Try comparing the numbers of the two curves to see if they are shifted too.

it could be a graph thing to show that there are two curves vs one curve completely overwriting the other curve.

One could also draw two sin or lines or parabolic curves and see if the graph exhibits the same one pixel shift.

upon resizing the graph is it the same one pixel shift?

The graph has no issue at all. I have tested with Gaussian pulse in the frequency domain as well. It also has the same pixel shift. It is the issue of the conjugate. It shouldn't be like this. Probably something with the DC value which remains in the positive frequency always. I don't know. For simplicity, I used a monochromatic signal here. I usually do it with a Gaussian spectrum.

 

[tworitdash]

The code looks very compact to me ..

$\$

Sorry! Now I can't edit the original post now. So, pasting the code here.

v_max = 7.5;
v = 5;
N = 128;
PRT = 1e-3;
lambda = 0.03;
vel_axis = linspace(-v_max, v_max, N);

x = exp(1j .* 4 .* pi .* v ./ lambda .* (1:N) .* PRT);

x_conj = conj(exp(1j .* 4 .* pi .* v ./ lambda .* (1:N) .* PRT));

x_fft = 1/sqrt(N) .* fftshift(fft(x, N));
x_conj_fft = 1/sqrt(N) .* fftshift(fft(x_conj, N));
figure; plot(vel_axis, db(abs(x_fft)), 'LineWidth', 2); hold on; plot(vel_axis, flip(db(abs(x_conj_fft))), 'LineWidth', 2);grid on;

the original post. So, I am pasting the code here.

 

[jedishrfu]

The reason you couldn't edit your code is due to it not being pasted in the original post that's why @BvU commented on its compactness.

There is a time limit also that comes into play for post editing.

 

[jedishrfu]

Did you compare the data by printing it to see if it's identical?

Rounding error could be happening too.

 

[Office_Shredder]

The graph has no issue at all. I have tested with Gaussian pulse in the frequency domain as well. It also has the same pixel shift. It is the issue of the conjugate. It shouldn't be like this. Probably something with the DC value which remains in the positive frequency always. I don't know. For simplicity, I used a monochromatic signal here.
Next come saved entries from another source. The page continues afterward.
omit [Fintype V] in
/-- `{x} Δ {u} Δ ({u} Δ {y}) = {x} Δ {y}`. [folklore] -/
theorem pair_symmDiff_pair_cancel (x u y : V) :
    (({x} : Finset V) ∆ {u}) ∆ ({u} ∆ {y}) = {x} ∆ {y} := by
  rw [symmDiff_assoc, symmDiff_symmDiff_cancel_left]

/-- **Switching plus the Gaussian step** on `b(u) = Z[AΔ{x}Δ{u}] Z[{x,u}]`: for `x ∈ A`,
`Z[AΔ{x}Δ{u}] Z[{x}Δ{u}] Z[∅] ≤ Z[{x}Δ{u}] ∑_{y ∈ A∖x} Z[{u}Δ{y}] Z[AΔ{x}Δ{y}]` (for `u ∈ A∖x` the left side is
the `y = u` term; otherwise `u ∈ AΔ{x}Δ{u}` is paired off by `ecurrentSum_mul_empty_le_sum`). [cite: AizenmanCMP1982, Prop. 12.1 (Gaussian step)] -/
theorem switch_gaussian_step (hK : ∀ e, 0 ≤ K e) {A : Finset V} {x : V} (hx : x ∈ A) (u : V) :
    ecurrentSum K (A ∆ ({x} ∆ {u})) * ecurrentSum K ({x} ∆ {u}) * ecurrentSum K ∅ ≤
      ecurrentSum K ({x} ∆ {u}) *
        ∑ y ∈ A.erase x, ecurrentSum K ({u} ∆ {y}) * ecurrentSum K (A ∆ ({x} ∆ {y})) := by
  by_cases hu : u ∈ A.erase x
  · -- the `y = u` term alone
    calc ecurrentSum K (A ∆ ({x} ∆ {u})) * ecurrentSum K ({x} ∆ {u}) * ecurrentSum K ∅
        = ecurrentSum K ({x} ∆ {u}) * (ecurrentSum K ({u} ∆ {u}) * ecurrentSum K (A ∆ ({x} ∆ {u}))) := by
          rw [symmDiff_self, Finset.bot_eq_empty]; ring
      _ ≤ ecurrentSum K ({x} ∆ {u}) *
            ∑ y ∈ A.erase x, ecurrentSum K ({u} ∆ {y}) * ecurrentSum K (A ∆ ({x} ∆ {y})) :=
          mul_le_mul' le_rfl
            (Finset.single_le_sum (f := fun y => ecurrentSum K ({u} ∆ {y}) * ecurrentSum K (A ∆ ({x} ∆ {y})))
              (fun _ _ => bot_le) hu)
  · -- `u = x` or `u ∉ A`: `u` is a source of `B = A Δ {x} Δ {u}`
    have hu' : u = x ∨ u ∉ A := by
      by_contra h
      push Not at h
      exact hu (Finset.mem_erase.2 ⟨h.1, h.2⟩)
    set B : Finset V := A ∆ ({x} ∆ {u}) with hB
    have huB : u ∈ B := by
      rcases hu' with rfl | huA
      · rw [hB, symmDiff_self, symmDiff_bot]; exact hx
      · have hux : u ≠ x := fun h => huA (h ▸ hx)
        rw [hB, Finset.mem_symmDiff]
        refine Or.inr ⟨?_, huA⟩
        rw [Finset.mem_symmDiff, Finset.mem_singleton, Finset.mem_singleton]
        exact Or.inr ⟨rfl, hux⟩
    have hBerase : B.erase u = A.erase x := by
      rcases hu' with rfl | huA
      · rw [hB, symmDiff_self, symmDiff_bot]
      · have hux : u ≠ x := fun h => huA (h ▸ hx)
        ext w
        simp only [hB, Finset.mem_erase, Finset.mem_symmDiff, Finset.mem_singleton]
        constructor
        · rintro ⟨hwu, h | h⟩
          · refine ⟨fun hwx => ?_, h.1⟩
            exact h.2 (Or.inl ⟨hwx, fun hwu' => hwu hwu'⟩)
          · rcases h.1 with ⟨hwx, -⟩ | ⟨hwu', -⟩
            · exact absurd (hwx ▸ hx) h.2
            · exact absurd hwu' hwu
        · rintro ⟨hwx, hwA⟩
          have hwu : w ≠ u := fun h => huA (h ▸ hwA)
          exact ⟨hwu, Or.inl ⟨hwA, fun h => h.elim (fun h1 => hwx h1.1) (fun h2 => hwu h2.1)⟩⟩
    have hBy : ∀ y, B ∆ ({u} ∆ {y}) = A ∆ ({x} ∆ {y}) := fun y => by
      rw [hB, symmDiff_assoc, pair_symmDiff_pair_cancel]
    have hg := ecurrentSum_mul_empty_le_sum hK B huB
    rw [hBerase] at hg
    simp_rw [hBy] at hg
    calc ecurrentSum K B * ecurrentSum K ({x} ∆ {u}) * ecurrentSum K ∅
        = ecurrentSum K ({x} ∆ {u}) * (ecurrentSum K B * ecurrentSum K ∅) := by ring
      _ ≤ _ := mul_le_mul' le_rfl hg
I usually do it with a Gaussian spectrum.

I think their point was, if you draw the same plot twice, does it graphically show them slightly offset just to be helpful.

 

[tworitdash]

I think their point was, if you draw the same plot twice, does it graphically show them slightly offset just to be helpful.

Thank you for clarifying. No, if I use the same plot twice, they perfectly coincide with each other. There is no shift.

 

[tworitdash]

Did you compare the data by printing it to see if it's identical?

Rounding error could be happening too.

In the time domain yes, they both are perfect conjugate. However, after applying FFT to the original and to the conjugate, I see different values indeed.

 

[jedishrfu]

Perhaps this is something you could ask the MATLAB folks about As it seems it may be a subtle flaw in their computational library.

When I said compare the two curves, I meant a point by point comparison to see how significantly different they are. I don’t doubt you that they should be the same but computer math is limited in subtle ways.

If it were a constant x or y difference then you could look to see what is causing it. However, if the difference varies from point to point then that seems to be some other kind of computational issue.

 

[DrGreg]

The problem is the combination of MATLAB's flip() and fftshift() functions.

After fftshift, the zero-frequency value is position 65 in the array indexed 1:128. After you flip, the zero-frequency is in position 64.

 

[jedishrfu]

Great debugging effort there @DrGreg !

 

[tworitdash]

The problem is the combination of MATLAB's flip() and fftshift() functions.

After fftshift, the zero-frequency value is position 65 in the array indexed 1:128. After you flip, the zero-frequency is in position 64.

Thank you for the answer. My problem was indeed not the flip function. I just used flip to see if they coincide and it was indeed a bad choice as you pointed out.

However, my issue was more about the conjugate spectrum. Even without flip, you can see that both the spectra don't intersect each other exactly at 0. Screenshot attached. It is exactly one pixel after 0. That is why their peaks aren't exactly symmetric. You can see the values of abscissa at the peaks in the picture.

I found the fix actually. I was so dumb to use the frequency (velocity) axis wrong for the fftshift. It didn't include the zero frequency point at all. Now I define the axis like this.

[CODE lang="matlab" title="Axis for Doppler"]Axis = linspace(-N/2, N/2-1, N)/N;
vel_axis = 2 .* v_amb .* Axis; [/CODE]

Now, here you can see the modified one with this velocity axis. They cross each other now at 0 velocity point.